───── DATA

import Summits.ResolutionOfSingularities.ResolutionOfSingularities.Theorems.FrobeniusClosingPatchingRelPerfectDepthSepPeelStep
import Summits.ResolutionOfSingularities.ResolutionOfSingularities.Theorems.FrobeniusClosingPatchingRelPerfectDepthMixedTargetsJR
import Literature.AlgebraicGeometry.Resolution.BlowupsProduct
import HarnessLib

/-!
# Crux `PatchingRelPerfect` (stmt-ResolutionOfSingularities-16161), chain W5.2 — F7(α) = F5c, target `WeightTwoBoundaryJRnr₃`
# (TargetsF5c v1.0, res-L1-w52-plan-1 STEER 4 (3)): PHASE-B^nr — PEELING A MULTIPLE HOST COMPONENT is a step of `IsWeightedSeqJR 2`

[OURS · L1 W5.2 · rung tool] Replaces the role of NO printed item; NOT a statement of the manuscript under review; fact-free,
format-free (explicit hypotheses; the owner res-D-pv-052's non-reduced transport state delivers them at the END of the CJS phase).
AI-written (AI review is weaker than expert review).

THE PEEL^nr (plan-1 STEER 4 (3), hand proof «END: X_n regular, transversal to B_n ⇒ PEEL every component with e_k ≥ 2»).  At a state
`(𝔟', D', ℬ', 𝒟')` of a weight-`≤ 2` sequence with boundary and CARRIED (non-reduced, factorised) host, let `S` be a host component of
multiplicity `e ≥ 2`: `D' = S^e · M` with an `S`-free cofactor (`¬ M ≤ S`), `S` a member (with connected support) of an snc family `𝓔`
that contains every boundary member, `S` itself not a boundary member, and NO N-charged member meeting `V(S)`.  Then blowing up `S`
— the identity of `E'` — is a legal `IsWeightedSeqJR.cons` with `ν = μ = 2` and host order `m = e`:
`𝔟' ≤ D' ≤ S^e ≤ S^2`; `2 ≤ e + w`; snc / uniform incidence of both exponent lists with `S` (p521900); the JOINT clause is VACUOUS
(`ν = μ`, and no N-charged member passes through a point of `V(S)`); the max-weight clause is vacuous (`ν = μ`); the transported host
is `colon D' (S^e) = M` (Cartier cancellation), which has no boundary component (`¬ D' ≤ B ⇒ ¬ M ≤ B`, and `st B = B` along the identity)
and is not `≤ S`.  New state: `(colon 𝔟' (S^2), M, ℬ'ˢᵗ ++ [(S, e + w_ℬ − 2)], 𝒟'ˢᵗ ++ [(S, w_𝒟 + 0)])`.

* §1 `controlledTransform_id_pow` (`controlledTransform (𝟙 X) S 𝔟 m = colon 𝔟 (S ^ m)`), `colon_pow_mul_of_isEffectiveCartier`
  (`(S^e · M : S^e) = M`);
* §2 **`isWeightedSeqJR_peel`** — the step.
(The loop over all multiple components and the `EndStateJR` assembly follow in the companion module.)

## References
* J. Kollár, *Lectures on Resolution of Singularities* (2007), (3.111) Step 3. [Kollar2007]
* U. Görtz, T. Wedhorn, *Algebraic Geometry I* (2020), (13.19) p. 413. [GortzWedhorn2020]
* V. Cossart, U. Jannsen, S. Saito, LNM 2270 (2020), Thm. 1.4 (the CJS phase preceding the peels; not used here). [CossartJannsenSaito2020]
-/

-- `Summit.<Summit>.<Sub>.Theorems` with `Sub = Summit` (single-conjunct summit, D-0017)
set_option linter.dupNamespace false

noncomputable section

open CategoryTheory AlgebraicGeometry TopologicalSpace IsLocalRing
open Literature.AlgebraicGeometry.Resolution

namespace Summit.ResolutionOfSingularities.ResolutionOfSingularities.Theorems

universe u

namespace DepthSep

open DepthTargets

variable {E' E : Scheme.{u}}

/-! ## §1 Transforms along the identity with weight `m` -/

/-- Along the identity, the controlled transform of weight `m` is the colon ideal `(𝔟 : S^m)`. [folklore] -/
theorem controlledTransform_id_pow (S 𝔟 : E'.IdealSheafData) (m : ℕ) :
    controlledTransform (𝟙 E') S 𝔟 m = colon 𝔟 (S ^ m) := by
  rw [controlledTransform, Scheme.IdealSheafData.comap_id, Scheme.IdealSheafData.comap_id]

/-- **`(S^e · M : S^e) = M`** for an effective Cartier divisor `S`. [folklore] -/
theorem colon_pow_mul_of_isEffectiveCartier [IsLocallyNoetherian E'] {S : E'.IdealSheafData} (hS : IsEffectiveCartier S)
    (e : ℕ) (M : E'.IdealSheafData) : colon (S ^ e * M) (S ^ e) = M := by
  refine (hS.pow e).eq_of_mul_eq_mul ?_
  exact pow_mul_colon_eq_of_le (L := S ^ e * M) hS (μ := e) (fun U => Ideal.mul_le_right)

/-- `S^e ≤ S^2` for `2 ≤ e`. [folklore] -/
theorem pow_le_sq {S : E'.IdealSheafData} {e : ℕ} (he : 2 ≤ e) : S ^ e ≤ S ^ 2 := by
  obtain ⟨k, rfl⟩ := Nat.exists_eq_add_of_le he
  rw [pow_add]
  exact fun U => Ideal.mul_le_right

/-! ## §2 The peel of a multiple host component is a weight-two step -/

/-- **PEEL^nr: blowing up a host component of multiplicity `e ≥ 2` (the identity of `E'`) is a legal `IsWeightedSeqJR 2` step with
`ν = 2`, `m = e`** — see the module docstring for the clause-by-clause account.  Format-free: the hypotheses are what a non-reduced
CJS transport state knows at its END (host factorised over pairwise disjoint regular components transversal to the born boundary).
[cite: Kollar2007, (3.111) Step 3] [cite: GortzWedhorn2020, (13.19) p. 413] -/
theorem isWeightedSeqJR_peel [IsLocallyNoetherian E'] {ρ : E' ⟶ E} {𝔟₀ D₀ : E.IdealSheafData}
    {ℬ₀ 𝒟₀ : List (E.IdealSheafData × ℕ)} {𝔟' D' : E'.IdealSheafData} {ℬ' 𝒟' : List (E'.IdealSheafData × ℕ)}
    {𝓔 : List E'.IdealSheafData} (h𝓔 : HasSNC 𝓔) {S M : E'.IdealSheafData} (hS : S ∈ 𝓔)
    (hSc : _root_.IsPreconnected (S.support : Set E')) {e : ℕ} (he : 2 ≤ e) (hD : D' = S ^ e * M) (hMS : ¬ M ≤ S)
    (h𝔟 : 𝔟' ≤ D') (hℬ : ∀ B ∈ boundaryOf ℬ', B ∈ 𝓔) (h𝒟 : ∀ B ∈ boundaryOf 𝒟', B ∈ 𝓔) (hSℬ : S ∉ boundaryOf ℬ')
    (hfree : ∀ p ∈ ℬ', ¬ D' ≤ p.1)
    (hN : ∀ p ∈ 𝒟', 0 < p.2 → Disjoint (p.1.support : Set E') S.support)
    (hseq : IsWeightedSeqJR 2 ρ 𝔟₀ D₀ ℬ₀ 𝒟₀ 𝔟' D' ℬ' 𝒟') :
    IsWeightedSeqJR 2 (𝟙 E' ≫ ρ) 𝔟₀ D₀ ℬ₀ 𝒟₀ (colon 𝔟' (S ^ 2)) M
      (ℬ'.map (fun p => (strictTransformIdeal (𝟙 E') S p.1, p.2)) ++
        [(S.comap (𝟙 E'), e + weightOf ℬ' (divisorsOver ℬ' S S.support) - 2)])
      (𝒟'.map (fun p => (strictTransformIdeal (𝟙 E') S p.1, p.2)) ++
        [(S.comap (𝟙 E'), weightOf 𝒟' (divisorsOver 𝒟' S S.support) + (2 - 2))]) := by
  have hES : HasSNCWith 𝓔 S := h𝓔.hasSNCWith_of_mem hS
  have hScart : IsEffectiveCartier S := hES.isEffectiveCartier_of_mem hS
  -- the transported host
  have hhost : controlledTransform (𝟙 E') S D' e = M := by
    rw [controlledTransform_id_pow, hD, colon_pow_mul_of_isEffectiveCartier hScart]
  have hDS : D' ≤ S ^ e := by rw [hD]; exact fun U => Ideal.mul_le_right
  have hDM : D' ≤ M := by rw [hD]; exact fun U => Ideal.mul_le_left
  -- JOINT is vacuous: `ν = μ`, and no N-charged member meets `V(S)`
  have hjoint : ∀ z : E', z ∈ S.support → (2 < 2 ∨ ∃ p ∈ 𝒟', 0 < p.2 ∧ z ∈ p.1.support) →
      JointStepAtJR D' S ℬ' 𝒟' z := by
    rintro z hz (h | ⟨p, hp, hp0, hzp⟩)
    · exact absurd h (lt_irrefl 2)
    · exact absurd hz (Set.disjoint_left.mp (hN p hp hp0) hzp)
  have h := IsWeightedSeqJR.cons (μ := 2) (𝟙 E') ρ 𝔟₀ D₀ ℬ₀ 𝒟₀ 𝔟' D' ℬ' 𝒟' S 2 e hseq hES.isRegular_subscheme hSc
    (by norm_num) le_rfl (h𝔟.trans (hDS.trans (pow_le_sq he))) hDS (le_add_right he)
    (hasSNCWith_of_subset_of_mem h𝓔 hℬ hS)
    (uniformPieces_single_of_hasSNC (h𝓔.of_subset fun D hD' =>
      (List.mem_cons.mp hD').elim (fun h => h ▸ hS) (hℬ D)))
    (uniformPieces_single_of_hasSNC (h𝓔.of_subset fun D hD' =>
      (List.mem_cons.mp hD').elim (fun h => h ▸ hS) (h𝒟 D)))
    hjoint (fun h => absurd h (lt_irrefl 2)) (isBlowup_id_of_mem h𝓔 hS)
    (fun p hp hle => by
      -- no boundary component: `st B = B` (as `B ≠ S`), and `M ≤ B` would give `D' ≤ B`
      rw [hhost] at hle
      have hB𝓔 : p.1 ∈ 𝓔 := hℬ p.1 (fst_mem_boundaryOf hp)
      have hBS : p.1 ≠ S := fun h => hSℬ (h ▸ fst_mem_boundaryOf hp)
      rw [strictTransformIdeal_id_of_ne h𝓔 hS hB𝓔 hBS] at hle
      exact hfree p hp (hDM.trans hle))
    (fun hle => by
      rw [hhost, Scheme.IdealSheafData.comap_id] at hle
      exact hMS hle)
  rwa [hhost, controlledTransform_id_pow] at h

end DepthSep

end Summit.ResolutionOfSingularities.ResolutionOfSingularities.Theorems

──────────

**TRY IT**
Copy out each line of the data above, exactly, if it lies between the line holding "have hScart : IsEffectiveCartier" and the line holding "hD, colon_pow_mul_of_isEffectiveCartier hScart]", inclusive; copy no other line.

**RESPONSE BELOW**
  have hScart : IsEffectiveCartier S := hES.isEffectiveCartier_of_mem hS
  -- the transported host
  have hhost : controlledTransform (𝟙 E') S D' e = M := by
    rw [controlledTransform_id_pow, hD, colon_pow_mul_of_isEffectiveCartier hScart]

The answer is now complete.